Segment Open

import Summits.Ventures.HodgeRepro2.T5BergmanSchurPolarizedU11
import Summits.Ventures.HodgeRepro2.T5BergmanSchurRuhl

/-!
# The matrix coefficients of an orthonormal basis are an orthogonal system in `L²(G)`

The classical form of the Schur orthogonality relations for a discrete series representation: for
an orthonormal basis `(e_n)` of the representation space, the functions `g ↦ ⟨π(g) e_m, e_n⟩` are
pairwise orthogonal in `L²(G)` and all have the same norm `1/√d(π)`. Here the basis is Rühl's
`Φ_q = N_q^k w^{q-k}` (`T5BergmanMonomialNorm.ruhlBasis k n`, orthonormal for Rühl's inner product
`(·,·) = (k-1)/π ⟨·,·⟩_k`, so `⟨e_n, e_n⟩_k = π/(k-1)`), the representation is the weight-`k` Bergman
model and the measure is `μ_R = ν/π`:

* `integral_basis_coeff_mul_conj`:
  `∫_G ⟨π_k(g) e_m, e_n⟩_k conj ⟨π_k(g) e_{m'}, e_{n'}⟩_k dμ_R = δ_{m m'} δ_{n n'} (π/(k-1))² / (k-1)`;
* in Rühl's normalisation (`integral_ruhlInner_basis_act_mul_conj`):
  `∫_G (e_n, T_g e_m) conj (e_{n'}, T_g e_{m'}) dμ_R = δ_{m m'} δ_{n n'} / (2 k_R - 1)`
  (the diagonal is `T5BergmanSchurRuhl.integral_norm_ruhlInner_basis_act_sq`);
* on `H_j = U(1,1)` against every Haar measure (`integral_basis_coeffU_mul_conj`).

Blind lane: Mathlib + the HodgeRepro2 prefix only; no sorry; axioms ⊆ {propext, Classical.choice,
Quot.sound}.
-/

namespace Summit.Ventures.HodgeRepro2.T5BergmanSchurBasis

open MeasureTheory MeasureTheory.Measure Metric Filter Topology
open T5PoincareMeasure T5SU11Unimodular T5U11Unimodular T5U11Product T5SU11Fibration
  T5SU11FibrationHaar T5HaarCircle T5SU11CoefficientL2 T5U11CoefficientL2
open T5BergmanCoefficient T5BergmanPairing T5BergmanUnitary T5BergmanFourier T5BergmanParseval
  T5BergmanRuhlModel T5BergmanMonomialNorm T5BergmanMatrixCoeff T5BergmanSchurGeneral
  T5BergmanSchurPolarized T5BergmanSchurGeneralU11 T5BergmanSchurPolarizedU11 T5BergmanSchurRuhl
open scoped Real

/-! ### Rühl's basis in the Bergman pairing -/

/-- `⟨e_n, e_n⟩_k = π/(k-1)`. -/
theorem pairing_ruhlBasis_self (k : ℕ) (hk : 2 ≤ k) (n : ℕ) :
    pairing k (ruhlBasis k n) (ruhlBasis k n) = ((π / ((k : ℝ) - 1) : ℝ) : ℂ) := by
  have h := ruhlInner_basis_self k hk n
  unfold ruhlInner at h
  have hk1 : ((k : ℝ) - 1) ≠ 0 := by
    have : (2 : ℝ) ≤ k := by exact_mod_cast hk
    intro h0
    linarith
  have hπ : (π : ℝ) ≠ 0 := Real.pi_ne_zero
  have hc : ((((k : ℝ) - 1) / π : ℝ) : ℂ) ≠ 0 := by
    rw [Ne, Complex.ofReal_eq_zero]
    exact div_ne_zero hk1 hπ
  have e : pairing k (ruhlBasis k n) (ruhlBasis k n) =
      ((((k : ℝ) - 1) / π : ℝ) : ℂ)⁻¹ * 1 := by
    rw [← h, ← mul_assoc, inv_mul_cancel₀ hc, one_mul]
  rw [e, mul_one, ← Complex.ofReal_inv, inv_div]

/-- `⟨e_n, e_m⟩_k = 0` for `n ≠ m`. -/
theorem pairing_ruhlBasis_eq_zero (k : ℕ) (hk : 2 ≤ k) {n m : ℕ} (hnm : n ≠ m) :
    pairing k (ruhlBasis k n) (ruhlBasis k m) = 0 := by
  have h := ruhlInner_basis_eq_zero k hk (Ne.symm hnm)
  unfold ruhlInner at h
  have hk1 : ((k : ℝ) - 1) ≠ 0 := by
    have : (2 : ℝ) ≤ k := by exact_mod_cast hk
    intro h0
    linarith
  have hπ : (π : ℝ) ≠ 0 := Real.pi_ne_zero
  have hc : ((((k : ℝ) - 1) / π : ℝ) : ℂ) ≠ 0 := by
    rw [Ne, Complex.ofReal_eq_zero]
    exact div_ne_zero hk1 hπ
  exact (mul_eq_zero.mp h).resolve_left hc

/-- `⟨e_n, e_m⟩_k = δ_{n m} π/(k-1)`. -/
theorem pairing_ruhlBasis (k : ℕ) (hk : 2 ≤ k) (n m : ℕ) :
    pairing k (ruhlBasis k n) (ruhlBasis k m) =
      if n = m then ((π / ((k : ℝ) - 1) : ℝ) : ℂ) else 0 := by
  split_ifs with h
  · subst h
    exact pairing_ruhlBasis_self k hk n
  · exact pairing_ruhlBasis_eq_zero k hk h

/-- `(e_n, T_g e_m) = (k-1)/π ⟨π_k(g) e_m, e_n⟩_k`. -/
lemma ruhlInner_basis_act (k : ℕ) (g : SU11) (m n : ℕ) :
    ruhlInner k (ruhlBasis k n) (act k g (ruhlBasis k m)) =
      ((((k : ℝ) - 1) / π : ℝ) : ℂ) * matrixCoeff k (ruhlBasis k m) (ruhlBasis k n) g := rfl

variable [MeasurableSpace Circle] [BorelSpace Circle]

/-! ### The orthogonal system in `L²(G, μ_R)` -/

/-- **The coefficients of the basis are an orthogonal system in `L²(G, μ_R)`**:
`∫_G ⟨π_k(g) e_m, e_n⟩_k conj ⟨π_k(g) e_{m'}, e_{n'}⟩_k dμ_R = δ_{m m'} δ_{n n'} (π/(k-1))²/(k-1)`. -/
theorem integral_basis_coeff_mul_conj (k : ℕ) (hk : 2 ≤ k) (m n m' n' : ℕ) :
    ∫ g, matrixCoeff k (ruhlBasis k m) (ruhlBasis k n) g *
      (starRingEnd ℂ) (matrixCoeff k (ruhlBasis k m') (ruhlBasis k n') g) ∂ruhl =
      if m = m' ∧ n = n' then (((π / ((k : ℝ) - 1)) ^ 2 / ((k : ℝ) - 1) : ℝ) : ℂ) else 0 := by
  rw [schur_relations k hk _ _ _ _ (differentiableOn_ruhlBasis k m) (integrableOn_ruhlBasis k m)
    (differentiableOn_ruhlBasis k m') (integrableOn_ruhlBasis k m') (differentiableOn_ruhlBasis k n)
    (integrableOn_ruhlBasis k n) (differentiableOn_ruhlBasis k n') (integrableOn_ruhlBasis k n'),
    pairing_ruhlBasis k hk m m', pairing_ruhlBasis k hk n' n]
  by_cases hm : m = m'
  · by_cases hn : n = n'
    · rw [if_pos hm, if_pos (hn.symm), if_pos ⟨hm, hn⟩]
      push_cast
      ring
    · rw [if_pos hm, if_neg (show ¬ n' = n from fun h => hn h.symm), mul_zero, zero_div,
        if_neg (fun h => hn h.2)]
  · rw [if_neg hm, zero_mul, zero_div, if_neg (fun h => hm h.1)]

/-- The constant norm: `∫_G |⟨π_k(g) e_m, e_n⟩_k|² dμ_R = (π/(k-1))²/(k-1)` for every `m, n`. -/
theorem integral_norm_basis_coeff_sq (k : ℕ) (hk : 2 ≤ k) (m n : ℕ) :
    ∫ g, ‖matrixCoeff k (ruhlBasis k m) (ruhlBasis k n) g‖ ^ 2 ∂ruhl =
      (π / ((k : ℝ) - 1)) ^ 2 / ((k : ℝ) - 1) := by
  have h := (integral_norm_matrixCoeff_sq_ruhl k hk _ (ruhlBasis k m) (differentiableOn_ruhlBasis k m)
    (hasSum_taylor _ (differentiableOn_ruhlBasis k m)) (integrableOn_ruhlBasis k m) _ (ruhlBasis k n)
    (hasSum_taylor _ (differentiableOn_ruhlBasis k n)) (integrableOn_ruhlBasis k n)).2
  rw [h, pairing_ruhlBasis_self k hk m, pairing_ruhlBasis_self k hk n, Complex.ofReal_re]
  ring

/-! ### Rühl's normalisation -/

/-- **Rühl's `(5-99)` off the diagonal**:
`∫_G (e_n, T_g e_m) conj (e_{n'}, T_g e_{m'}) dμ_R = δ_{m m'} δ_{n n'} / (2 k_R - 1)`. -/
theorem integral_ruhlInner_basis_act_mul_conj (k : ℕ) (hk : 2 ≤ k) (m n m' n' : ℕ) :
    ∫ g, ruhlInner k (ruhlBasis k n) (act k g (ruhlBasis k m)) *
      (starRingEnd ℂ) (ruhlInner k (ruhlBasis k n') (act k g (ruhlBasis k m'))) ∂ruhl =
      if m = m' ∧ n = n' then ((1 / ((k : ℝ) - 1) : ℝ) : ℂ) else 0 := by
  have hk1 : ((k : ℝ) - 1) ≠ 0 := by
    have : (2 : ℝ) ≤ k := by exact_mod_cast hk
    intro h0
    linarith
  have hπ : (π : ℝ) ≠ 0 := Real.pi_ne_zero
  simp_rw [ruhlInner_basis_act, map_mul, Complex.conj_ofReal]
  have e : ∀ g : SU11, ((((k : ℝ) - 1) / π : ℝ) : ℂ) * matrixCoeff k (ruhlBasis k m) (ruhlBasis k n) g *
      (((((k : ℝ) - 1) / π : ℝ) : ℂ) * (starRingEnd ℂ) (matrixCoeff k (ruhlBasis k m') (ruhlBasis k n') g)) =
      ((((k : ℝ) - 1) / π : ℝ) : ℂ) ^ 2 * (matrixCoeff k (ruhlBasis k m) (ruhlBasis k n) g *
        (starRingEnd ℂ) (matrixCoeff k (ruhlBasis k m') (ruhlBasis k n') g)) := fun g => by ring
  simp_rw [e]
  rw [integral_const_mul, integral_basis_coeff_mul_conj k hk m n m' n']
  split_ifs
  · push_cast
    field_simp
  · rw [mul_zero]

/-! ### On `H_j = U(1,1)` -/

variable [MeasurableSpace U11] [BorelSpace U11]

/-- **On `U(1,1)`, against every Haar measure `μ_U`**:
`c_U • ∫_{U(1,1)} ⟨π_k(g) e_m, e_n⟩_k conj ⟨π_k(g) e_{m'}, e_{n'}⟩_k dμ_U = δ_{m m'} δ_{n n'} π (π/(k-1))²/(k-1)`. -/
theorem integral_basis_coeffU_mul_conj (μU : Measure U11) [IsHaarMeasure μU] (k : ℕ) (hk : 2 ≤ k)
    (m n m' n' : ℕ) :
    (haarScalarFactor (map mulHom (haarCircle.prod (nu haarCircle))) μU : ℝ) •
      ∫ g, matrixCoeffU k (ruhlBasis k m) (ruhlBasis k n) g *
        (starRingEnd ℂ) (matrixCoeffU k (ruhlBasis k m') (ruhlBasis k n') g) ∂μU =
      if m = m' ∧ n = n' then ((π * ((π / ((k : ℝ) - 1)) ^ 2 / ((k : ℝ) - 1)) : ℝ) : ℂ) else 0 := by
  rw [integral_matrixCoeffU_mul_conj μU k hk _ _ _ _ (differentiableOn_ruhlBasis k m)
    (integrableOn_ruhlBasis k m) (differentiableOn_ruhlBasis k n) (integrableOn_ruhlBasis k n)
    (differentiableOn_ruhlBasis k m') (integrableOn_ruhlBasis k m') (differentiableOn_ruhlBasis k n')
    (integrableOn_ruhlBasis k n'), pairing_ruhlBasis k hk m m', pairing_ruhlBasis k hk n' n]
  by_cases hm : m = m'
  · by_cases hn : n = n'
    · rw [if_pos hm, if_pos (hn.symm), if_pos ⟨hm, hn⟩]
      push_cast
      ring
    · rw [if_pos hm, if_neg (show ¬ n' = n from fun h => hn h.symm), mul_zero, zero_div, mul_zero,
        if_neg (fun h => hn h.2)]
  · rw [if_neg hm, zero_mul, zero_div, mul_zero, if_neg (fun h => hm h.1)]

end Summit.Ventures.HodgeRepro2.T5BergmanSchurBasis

Segment Closed

In the material above, locate the line containing "(haarScalarFactor (map mulHom" and the line containing "(starRingEnd ℂ) (matrixCoeffU". Transcribe exactly those two lines and every line between them, and nothing more.

    (haarScalarFactor (map mulHom (haarCircle.prod (nu haarCircle))) μU : ℝ) •
      ∫ g, matrixCoeffU k (ruhlBasis k m) (ruhlBasis k n) g *
        (starRingEnd ℂ) (matrixCoeffU k (ruhlBasis k m') (ruhlBasis k n') g) ∂μU =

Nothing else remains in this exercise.